Someone Like You by: Connie Shi
Chapter Three: New Beginning
Hey guys! Connie here with chapter three. Sorry for taking so long, this time I have no excuses. Chappie 4 is on the way so please enjoy and keep reading.
Have a complaint? Feel free to PM me! And really, I would really love to know what you think of this chapter. I'm anticipating a twist at the end. However, I kind of think that I screwed up on the characterization in this chapter? I'm making everyone sound kind of like me.
Sorry about that.
Disclaimer: All familiar characters, settings and other thingy mabbobers all belong to Stephenie Meyer. Please support her by purchasing her books. I do not own anything and I do not intend to make any profit from this.
I had no idea how many times I had screamed in pain. I would have believed - and maybe even wished – that I was in hell. Which phase was I in? Was this the torture? I couldn't imagine an eternity of this. Was this really hell?
Perhaps I had no right to be surprised. I had already suspected, in my delusional state of mind that I had always been there. It wasn't just the constant torture – self-torture on the most part – or the pain of trying to hold myself together every few seconds. Just the plain fact that any place in the world, no matter how extravagant, without Edward was hell.
But I supposed I underestimated those divine powers, whatever they might be. I thought this place wouldn't have been much different than the state I was in. I could not understand why I was going through this immense pain. Could this still be part of the dying process? Instead of the rumor about a tunnel that was split both ways, you had to endure a lifetime of pain? Was I going to have to endure this forever? And just when I thought that I would have been better off dead? If I knew that hell would have been so excruciatingly painful, I would've gladly been a good person. Besides, what happened to an afterlife? When I was still alive, I've always looked forward to reincarnation. It really appealed to me how you get another chance at life, a chance to be whoever you want to be.
An immense burning flashed down my arm, leaving a fiery path in its wake.
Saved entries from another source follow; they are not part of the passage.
/-- **κ-restart through the nodes.** For a restart at `t ∈ [Tn a, Tn (a+1)]` and every later node `b = a+1+n ≤ S`:
`φ j z` solves on `[0, Tn b − t]` with the window bounds; its deviation from the polytope node is (on the window) a
chain of real kernels `A s' ∈ [Mlo s', Mhi s']`, `a+1 ≤ s' < b`, applied to the first-node deviation — hence
`≤ ΛT·κ·ω` by (R2)(R3) — and its node state lies in the outer hull `H²_b` by (R1). [folklore] -/
theorem restart_nodes {a : ℕ} (ha : a < cd.S j) {t : ℝ} (ht : t ∈ Icc (cd.Tn j a) (cd.Tn j (a + 1)))
    {z : Fin 4 → ℤ → ℝ} (hz : cd.InBall j (z - stAt φ j q t) (cd.κ j)) :
    ∀ n : ℕ, a + 1 + n ≤ cd.S j →
      SolvesOn cd φ j z (cd.Tn j (a + 1 + n) - t) ∧
      (∀ t' ∈ Icc 0 (cd.Tn j (a + 1 + n) - t), ∀ i k, -cd.Kb ≤ k → k ≤ cd.Ka → |φ j z i k t'| ≤ cd.M k) ∧
      (∃ A : ℕ → Ker, (∀ s', a + 1 ≤ s' → s' < a + 1 + n → KerMem cd (A s') (bx.Mlo j s') (bx.Mhi j s')) ∧
        ∀ i k, -cd.Kb ≤ k → k ≤ cd.Ka →
          (stAt φ j z (cd.Tn j (a + 1 + n) - t) - stAt φ j q (cd.Tn j (a + 1 + n))) i k =
            kiter cd A (a + 1) n (stAt φ j z (cd.Tn j (a + 1) - t) - stAt φ j q (cd.Tn j (a + 1))) i k) ∧
      cd.InBall j (stAt φ j z (cd.Tn j (a + 1 + n) - t) - stAt φ j q (cd.Tn j (a + 1 + n))) (ro.ΛT j * cd.κ j) ∧
      InBox cd (bx.hlo 2 j (a + 1 + n)) (bx.hhi 2 j (a + 1 + n)) (stAt φ j z (cd.Tn j (a + 1 + n) - t)) := by
  have hω : ∀ k, 0 < cd.ω j k := (hSN.1 j hj).2.2.2.2.2.2.1
  have hκ : 0 ≤ cd.κ j := le_of_lt (hSN.1 j hj).2.2.2.1
  obtain ⟨-, -, -, -, -, hR1, hR2, hR3, -, hR4, -⟩ := hRO j hj
  obtain ⟨hsol₁, hbd₁, hdev₁⟩ := restart_first hSN hC hF hRO hj hwin hq hqN ha ht hz
  have hU := isUniqueFlow_of_packageV hF
  have hL1a : 0 ≤ cd.L1 j a := (one_le_L1V hC hj hω hwin ha).2
  set d₁ := stAt φ j z (cd.Tn j (a + 1) - t) - stAt φ j q (cd.Tn j (a + 1)) with hd₁
  -- from a kernel chain to the `ΛT·κ` deviation bound and the outer-hull membership
  have hclose : ∀ n, a + 1 + n ≤ cd.S j → ∀ A : ℕ → Ker,
      (∀ s', a + 1 ≤ s' → s' < a + 1 + n → KerMem cd (A s') (bx.Mlo j s') (bx.Mhi j s')) →
      (∀ i k, -cd.Kb ≤ k → k ≤ cd.Ka →
        (stAt φ j z (cd.Tn j (a + 1 + n) - t) - stAt φ j q (cd.Tn j (a + 1 + n))) i k = kiter cd A (a + 1) n d₁ i k) →
      cd.InBall j (stAt φ j z (cd.Tn j (a + 1 + n) - t) - stAt φ j q (cd.Tn j (a + 1 + n))) (ro.ΛT j * cd.κ j) ∧
      InBox cd (bx.hlo 2 j (a + 1 + n)) (bx.hhi 2 j (a + 1 + n)) (stAt φ j z (cd.Tn j (a + 1 + n) - t)) := by
    intro n hn A hA heq
    have h2 := hR2 (a + 1) (a + 1 + n) (Nat.le_add_right _ _) hn A hA d₁ _ (mul_nonneg hL1a hκ) hdev₁
    rw [Nat.add_sub_cancel_left] at h2
    have h3 : cd.InBall j (stAt φ j z (cd.Tn j (a + 1 + n) - t) - stAt φ j q (cd.Tn j (a + 1 + n)))
        (ro.ΛT j * cd.κ j) := by
      refine G3.inBall_mono hω (inBall_of_window_eq heq h2) ?_
      have h4 := (hR3 a (a + 1 + n) ha (Nat.le_add_right _ _) hn).1
      nlinarith [h4, hκ]
    refine ⟨h3, ?_⟩
    have e : stAt φ j z (cd.Tn j (a + 1 + n) - t) =
        stAt φ j q (cd.Tn j (a + 1 + n)) +
          (stAt φ j z (cd.Tn j (a + 1 + n) - t) - stAt φ j q (cd.Tn j (a + 1 + n))) := (add_sub_cancel _ _).symm
    rw [e]
    exact hR1 _ hn _ _ (hqN _ hn) h3
  intro n
  induction n with
  | zero =>
    intro hn
    simp only [Nat.add_zero] at hn ⊢
    have hA0 : ∀ s', a + 1 ≤ s' → s' < a + 1 →
        KerMem cd ((fun _ => fun _ _ _ _ => (0:ℝ)) s') (bx.Mlo j s') (bx.Mhi j s') :=
      fun s' h1 h2 => absurd h2 (not_lt.2 h1)
    have heq0 : ∀ i k, -cd.Kb ≤ k → k ≤ cd.Ka →
        (stAt φ j z (cd.Tn j (a + 1) - t) - stAt φ j q (cd.Tn j (a + 1))) i k =
          kiter cd (fun _ => fun _ _ _ _ => (0:ℝ)) (a + 1) 0 d₁ i k := fun i k _ _ => rfl
    have hc := hclose 0 (by simpa using hn) _ hA0 (by simpa using heq0)
    simp only [Nat.add_zero] at hc
    exact ⟨hsol₁, hbd₁, ⟨_, hA0, heq0⟩, hc.1, hc.2⟩
  | succ n IH =>
    intro hn
    have eb : a + 1 + (n + 1) = a + 1 + n + 1 := rfl
    rw [eb] at hn ⊢
    have hb : a + 1 + n < cd.S j := Nat.lt_of_succ_le hn
    obtain ⟨hsolb, hbdb, ⟨A, hA, heq⟩, -, hH2b⟩ := IH hb.le
    -- (F1′) at the restart's node state (∈ H²)
    obtain ⟨hsolm, hBm⟩ := ((hF.2 j hj).2.2 _ hb).1 _ hH2b
    have ht0 : 0 ≤ cd.Tn j (a + 1 + n) - t := by
      have := Tn_le_TnV hC hj hb.le (Nat.le_add_right (a + 1) n)
      linarith [ht.2]
    have hTb := Tn_succV hC hj hb
    obtain ⟨hsol', happ⟩ := solvesOn_appendU hU hj ht0 (h_posV hC hj hb).le hsolb hsolm
    have eT : cd.Tn j (a + 1 + n) - t + cd.h j (a + 1 + n) = cd.Tn j (a + 1 + n + 1) - t := by rw [hTb]; ring
    rw [eT] at hsol' happ
    -- the next node states
    have hm' : stAt φ j z (cd.Tn j (a + 1 + n + 1) - t) =
        stAt φ j (stAt φ j z (cd.Tn j (a + 1 + n) - t)) (cd.h j (a + 1 + n)) := by
      have h1 := happ (cd.Tn j (a + 1 + n + 1) - t) ⟨by rw [hTb]; linarith [h_posV hC hj hb], le_rfl⟩
      rw [h1]; congr 1; rw [hTb]; ring
    have hn' := polyNode_succ hC hF hj hq hb
    -- (F8′) between the two node states
    obtain ⟨Ab, hAbM, hAbeq⟩ := ((hF.2 j hj).2.2 _ hb).2.2.2.2.2 _ _ hH2b
      (inBox_hull2_of_hull1 hC hj hb.le (hqN _ hb.le))
    obtain ⟨-, -, -, -, hK0, -⟩ := (hC j hj).2.2.2 _ hb
    refine ⟨hsol', fun t' ht' i k hk1 hk2 => ?_, ?_⟩
    · -- window bounds on the extended horizon
      by_cases hle : t' ≤ cd.Tn j (a + 1 + n) - t
      · exact hbdb t' ⟨ht'.1, hle⟩ i k hk1 hk2
      · have hlt := lt_of_not_ge hle
        have h1 := happ t' ⟨hlt.le, ht'.2⟩
        have hu : t' - (cd.Tn j (a + 1 + n) - t) ∈ Icc 0 (cd.h j (a + 1 + n)) :=
          ⟨by linarith, by rw [hTb] at ht'; linarith [ht'.2]⟩
        have hB := hBm _ hu i k hk1 hk2
        have h4 := hR4 _ hb i k hk1 hk2
        have h5 := hK0 i k hk1 hk2
        have e : φ j z i k t' = stAt φ j z t' i k := rfl
        rw [e, h1, abs_le]
        constructor <;> linarith [hB.1, hB.2, h4.1, h4.2.1, h5.1, h5.2.1]
    · -- the extended kernel chain
      classical
      obtain ⟨A', hA'⟩ : ∃ A' : ℕ → Ker, ∀ s, A' s = if s = a + 1 + n then Ab else A s :=
        ⟨fun s => if s = a + 1 + n then Ab else A s, fun _ => rfl⟩
      have hA'M : ∀ s', a + 1 ≤ s' → s' < a + 1 + n + 1 → KerMem cd (A' s') (bx.Mlo j s') (bx.Mhi j s') := by
        intro s' h1 h2
        rcases Nat.lt_succ_iff_lt_or_eq.1 h2 with hlt | heq'
        · rw [hA', if_neg (Nat.ne_of_lt hlt)]; exact hA s' h1 hlt
        · rw [hA', heq', if_pos rfl]; exact hAbM
      have heq' : ∀ i k, -cd.Kb ≤ k → k ≤ cd.Ka →
          (stAt φ j z (cd.Tn j (a + 1 + n + 1) - t) - stAt φ j q (cd.Tn j (a + 1 + n + 1))) i k =
            kiter cd A' (a + 1) (n + 1) d₁ i k := by
        intro i k hk1 hk2
        have hk : -cd.Kb ≤ k ∧ k ≤ cd.Ka := ⟨hk1, hk2⟩
        have h1 : (stAt φ j z (cd.Tn j (a + 1 + n + 1) - t) - stAt φ j q (cd.Tn j (a + 1 + n + 1))) i k =
            kapp cd Ab (stAt φ j z (cd.Tn j (a + 1 + n) - t) - stAt φ j q (cd.Tn j (a + 1 + n))) i k := by
          rw [hm', hn', kapp, if_pos hk]
          exact hAbeq i k hk1 hk2
        have h2 : kiter cd A' (a + 1) (n + 1) d₁ = kapp cd (A' (a + 1 + n)) (kiter cd A' (a + 1) n d₁) := rfl
        have h3 : A' (a + 1 + n) = Ab := by rw [hA', if_pos rfl]
        have h4 : kiter cd A' (a + 1) n d₁ = kiter cd A (a + 1) n d₁ :=
          (kiter_congr (fun m hm => by rw [hA', if_neg (by omega)]) d₁).symm
        rw [h1, h2, h3, h4, kapp_congr Ab heq]
      have hc := hclose (n + 1) hn A' hA'M heq'
      exact ⟨⟨A', hA'M, heq'⟩, hc.1, hc.2⟩

/-- **κ-TUBE (existence and window bounds)**: a state `κ_j·ω`-close to the polytope trajectory at any time
`t ∈ [0, Tn S]` is carried to the end of the stage with the window bounds — the existence/bounds half of K1b-DR's
κ-tube clause. [folklore] -/
theorem restart_tube {t : ℝ} (ht : t ∈ Icc 0 (cd.Tn j (cd.S j)))
    {z : Fin 4 → ℤ → ℝ} (hz : cd.InBall j (z - stAt φ j q t) (cd.κ j)) :
    SolvesOn cd φ j z (cd.Tn j (cd.S j) - t) ∧
      ∀ t' ∈ Icc 0 (cd.Tn j (cd.S j) - t), ∀ i k, -cd.Kb ≤ k → k ≤ cd.Ka → |φ j z i k t'| ≤ cd.M k := by
  have hS : 0 < cd.S j := (hC j hj).1
  have h0 : cd.Tn j 0 ≤ t := by rw [(hC j hj).2.1]; exact ht.1
  obtain ⟨a, -, ha, hta, hta1⟩ := G3.exists_substep (cd := cd) (j := j) hS h0 ht.2
  have hn : a + 1 + (cd.S j - (a + 1)) = cd.S j := Nat.add_sub_cancel' (Nat.succ_le_of_lt ha)
  have h := restart_nodes hSN hC hF hRO hj hwin hq hqN ha ⟨hta, hta1⟩ hz (cd.S j - (a + 1)) (le_of_eq hn)
  rw [hn] at h
  exact ⟨h.1, h.2.1⟩

end Tube

end Summit.NavierStokesRegularity.NavierStokesRegularity.Theorems.TaylorModelV

end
I felt the eternal flames all the way down to my toes. I was thrashing about, digging my fingernails into my arms, my legs, my body and just about any other place I could reach. That wasn't right. It couldn't have been. My body? Really, that's not right at all. If I thought about it, I would have remembered that going to another dimension would require leaving behind your body. If I thought about it, I would have realized that I still feel flesh under my fingernails. But naturally, I was too preoccupied to pay it much mind.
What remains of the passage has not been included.